The Woolworth Building penthouse, available for sale since 2014 and marketed since 2017, has returned to the market with a $31 million discount.
Despite an aggressive years-long marketing campaign, no buyer has been found for the penthouse of New York City’s Woolworth Building. The luxury apartment, available since 2014 and marketed actively since 2017, has returned to the market with a whopping $31 million discount.
Now listed for $79 million, the top five floors of the building were first listed by real estate developer Ken Horn for $110 million in 2014. He designed the apartment to exceed everyone’s imagination of New York luxury — a unit spanning five floors in a classic 1913 building that was once the tallest in the city, 360-degree views of Manhattan and a spherical, cylindrical unit stretching 75 feet up into the building’s Gothic spire. It has 125 windows offering views of the city as well as a private elevator going up the 792-foot building.
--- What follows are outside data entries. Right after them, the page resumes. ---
import Summits.AnomalousDissipation.AnomalousDissipation.Theorems.SolenoidalFractalHomogenisationLagrangianStepOneLevelScales
import Summits.AnomalousDissipation.AnomalousDissipation.Theorems.SolenoidalFractalHomogenisationPermissibleFractalCarrierTime
import Summits.AnomalousDissipation.AnomalousDissipation.Theorems.SolenoidalFractalHomogenisationPermissibleFractalCarrierRegular
import Summits.AnomalousDissipation.AnomalousDissipation.Theorems.SolenoidalFractalHomogenisationLagrangianStepLedgerReal
import HarnessLib

/-!
# K1L_D (stmt-AnomalousDissipation-27980), stub S23″ `stub_windowDefectL`: the TRIM LEVEL `Lc` and its export inequality (first conjunct of S23″)
# (helper; `--supports … --as helper`)

S23″ (v3-cut-2, `Cruxes/LagrangianRenormalisationStep/OneLevelSplitSketch.lean` rev6) asks its holder to CHOOSE, for `m ≥ m⋆(R,E)`, a trim level
`Lc : ℕ` with `R ≤ Cτ·ρ^στ·Lc²·(1 − e^{−4π²·kbar m·lo})` (`ρ = N m / N (m+1)`), so that the composition's datum trimming costs `≤ ρ^στ × drop_v`.
This file proves the parameter bookkeeping behind the lead's choice `Lc := ⌊ρ^{1/64}·N(m+1)·cellVisc(m+1)/√c⌋₊` with `Cτ = 4`, `στ = 1/16`, from the
TYPED hypotheses only (`LPermissible`: Taylor recursion, strain clause; template (T3)–(T5); `N_m² ≤ N_{m+1}`):
* `cellVisc_mul_a_ge` — `cellVisc(m+1)·a(m+1) ≥ (a 1·M·W.period/θ₀)·ρ^{−1/8}` for `m ≥ 1` (period = M·W.period/(ν a), (T5), strain ≤ θ ≤ θ₀ρ^{1/16});
* `kbar_ge_gain_div` — `kbar m ≥ kbar (m+1)·gain/cellVisc(m+1)²` (Taylor recursion);
* `kbar_mul_N_sq` — `kbar m·N m² = a m·cellVisc m` (the ratio facts `ρ_m ≤ 1/N m ≤ 2^{−m}` are k3l g4's `rho_le_inv_N` /
  `rho_le_half_pow` in `…TemplateAsymptotics`; here only `two_pow_le_N` is used).
The export itself (`trimLevel_export`) is assembled from these.  Infrastructure for rung F-D1.A0; NOT a proof of the crux or of anomalous dissipation.
-/

set_option linter.dupNamespace false

namespace Summit.AnomalousDissipation.AnomalousDissipation.Theorems.SolenoidalFractalHomogenisation.LagrangianStep

open Literature.Analysis Literature.Analysis.FluidPDE Literature.Analysis.FluidPDE.LatticeShear
open Summit.AnomalousDissipation.AnomalousDissipation.Theorems.SolenoidalFractalHomogenisation.LagrangianRenormalisationStep (cellVisc_pos')
open Summit.AnomalousDissipation.AnomalousDissipation.Theorems.SolenoidalFractalHomogenisation.PermissibleCarrier (period_pos two_pow_le_N)

variable {k : ℕ}

/-- `kbar m · N m² = a m · cellVisc m`. -/
theorem kbar_mul_N_sq (D : FractalCarrierData k) (m : ℕ) : D.kbar m * (D.N m : ℝ) ^ 2 = D.a m * D.cellVisc m := by
  have hN : (D.N m : ℝ) ≠ 0 := by have := D.N_pos m; positivity
  rw [kbar_eq_a_mul]
  field_simp

/-- Taylor recursion, lower form: `kbar (m+1) · gain / cellVisc (m+1)² ≤ kbar m`. -/
theorem kbar_ge_gain_div (D : FractalCarrierData k) (hP : D.Permissible) (m : ℕ) :
    D.kbar (m + 1) * (D.gain / D.cellVisc (m + 1) ^ 2) ≤ D.kbar m := by
  rw [kbar_eq_kbar_succ_mul D hP m]
  have := D.kbar_pos (m + 1)
  nlinarith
It is not immediately clear why the penthouse has been sitting without a buyer for so long — whether the initial nine-figure asking price was too exorbitant or the general moving away from penthouse living among the city’s wealthiest residents taking place throughout the last decade. While luxury sales in the city have been picking up steadily amid the coronavirus outbreak and subsequent recovery, this is one penthouse unit that has not had an easy time on the market.
It could also be the unusual spherical design that is making it difficult for buyers to commit such a large sum of money. Horn once revealed that one prospective buyer considered turning it into a one-bedroom bachelor pad while an architect thought of building in cold storage for the fur coats of uber-wealthy guests.
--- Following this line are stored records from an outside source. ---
import Literature.NumberTheory.DiophantineGeometry.FunctionFieldGenusProofs

/-!
# Algebraic function fields of one variable — the degree of a place is positive

Discharge of the named fact `Literature.NumberTheory.DiophantineGeometry.AlgFunctionField.PlaceOver.degree_pos` stated in
`Literature.NumberTheory.DiophantineGeometry.FunctionFieldGenus`
(kept in a sibling file: the statement file stays a definitions/named-facts file, and the
finiteness theorem it rests on lives in `FunctionFieldGenusProofs`).

* `AlgFunctionField.PlaceOver.degree_pos_holds : PlaceOver.degree_pos`, i.e. `0 < deg v` for
  every place `v` of an algebraic function field of one variable `F/K`.

## Source and proof (Stichtenoth, *Algebraic Function Fields and Codes*, GTM 254, 2009, §1.1)

* Def. 1.1.14 (b) (p. 6): `deg P := [F_P : K]`, where `F_P = O_P / P` is the residue class field;
  just before Def. 1.1.14 (p. 6): by Prop. 1.1.5, `K ⊆ O_P` and `K ∩ P = {0}`, so the residue class
  map induces a canonical embedding `K ↪ F_P`.
* Prop. 1.1.15 (pp. 6–7): if `0 ≠ x ∈ P` then `deg P ≤ [F : K(x)] < ∞` — "the degree of a place
  is always finite". In this library that is the named fact
  `PlaceOver.finiteDimensional_residueField`, discharged by
  `PlaceOver.finiteDimensional_residueField_holds` (`FunctionFieldGenusProofs`).

Hence `F_P` is a nonzero (`F_P` is a field) finite-dimensional `K`-vector space, so
`deg P = dim_K F_P ≥ 1`. In Lean `PlaceOver.degree v = Module.finrank K v.residueField`, whose
junk value `0` for an infinite-dimensional residue field is excluded exactly by Prop. 1.1.15;
positivity is then `Module.finrank_pos`. The fact is stated correctly (not weakened, not
misstated).

## References

* H. Stichtenoth, *Algebraic Function Fields and Codes*, 2nd ed., GTM 254, Springer 2009,
  §1.1: Prop. 1.1.5, Def. 1.1.14, Prop. 1.1.15 (pp. 4–7). doi:10.1007/978-3-540-76878-4.
-/

noncomputable section

namespace Literature.NumberTheory.DiophantineGeometry

namespace AlgFunctionField.PlaceOver

universe u v

variable {K : Type u} {F : Type v} [Field K] [Field F] [Algebra K F]

/-- **Discharge of `PlaceOver.degree_pos`** (Stichtenoth Def. 1.1.14 (b) with Prop. 1.1.15): the
degree `deg v = [F_v : K]` of a place `v` of an algebraic function field of one variable `F/K` is
positive. Proof: `F_v = O_v / m_v` is a field, hence a nontrivial `K`-vector space (`K ↪ F_v` via
the residue class map, Prop. 1.1.5), and it is finite-dimensional over `K` by Prop. 1.1.15
(`PlaceOver.finiteDimensional_residueField_holds`), so `0 < dim_K F_v` (`Module.finrank_pos`).
[cite: Stichtenoth2009, Def. 1.1.14(b) and Prop. 1.1.15 (§1.1, pp. 6–7)] -/
theorem degree_pos_holds : (PlaceOver.degree_pos (K := K) (F := F)) := by
  intro _ v
  haveI : FiniteDimensional K v.residueField :=
    finiteDimensional_residueField_holds (K := K) (F := F) v
  exact Module.finrank_pos

/-- Pointwise form of `degree_pos_holds`: `0 < deg v` for a place `v` of an algebraic function
field of one variable. [cite: Stichtenoth2009, Def. 1.1.14(b) and Prop. 1.1.15] -/
theorem degree_pos_of_isAlgFunctionField [IsAlgFunctionField K F] (v : PlaceOver K F) :
    0 < v.degree :=
  degree_pos_holds v

/-- Equivalently `1 ≤ deg v`, the form used when bounding degrees of divisors from below.
[cite: Stichtenoth2009, Def. 1.1.14(b) and Prop. 1.1.15] -/
theorem one_le_degree [IsAlgFunctionField K F] (v : PlaceOver K F) : 1 ≤ v.degree :=
  degree_pos_holds v

end AlgFunctionField.PlaceOver

end Literature.NumberTheory.DiophantineGeometry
“Even architects couldn’t necessarily conceive of the space,” Horn told the Wall Street Journal in 2019. “We realized this is way too complicated for 80 percent of the people who are going to see it.”
Listing brokers Stan Ponte and Joshua Judge of Sotheby’s International Realty are now overseeing the sale and marketing of the property. The Woolworth Building has 32 condos starting at the 29th floor and 75 percent have already sold, Horn recently told the New York Post.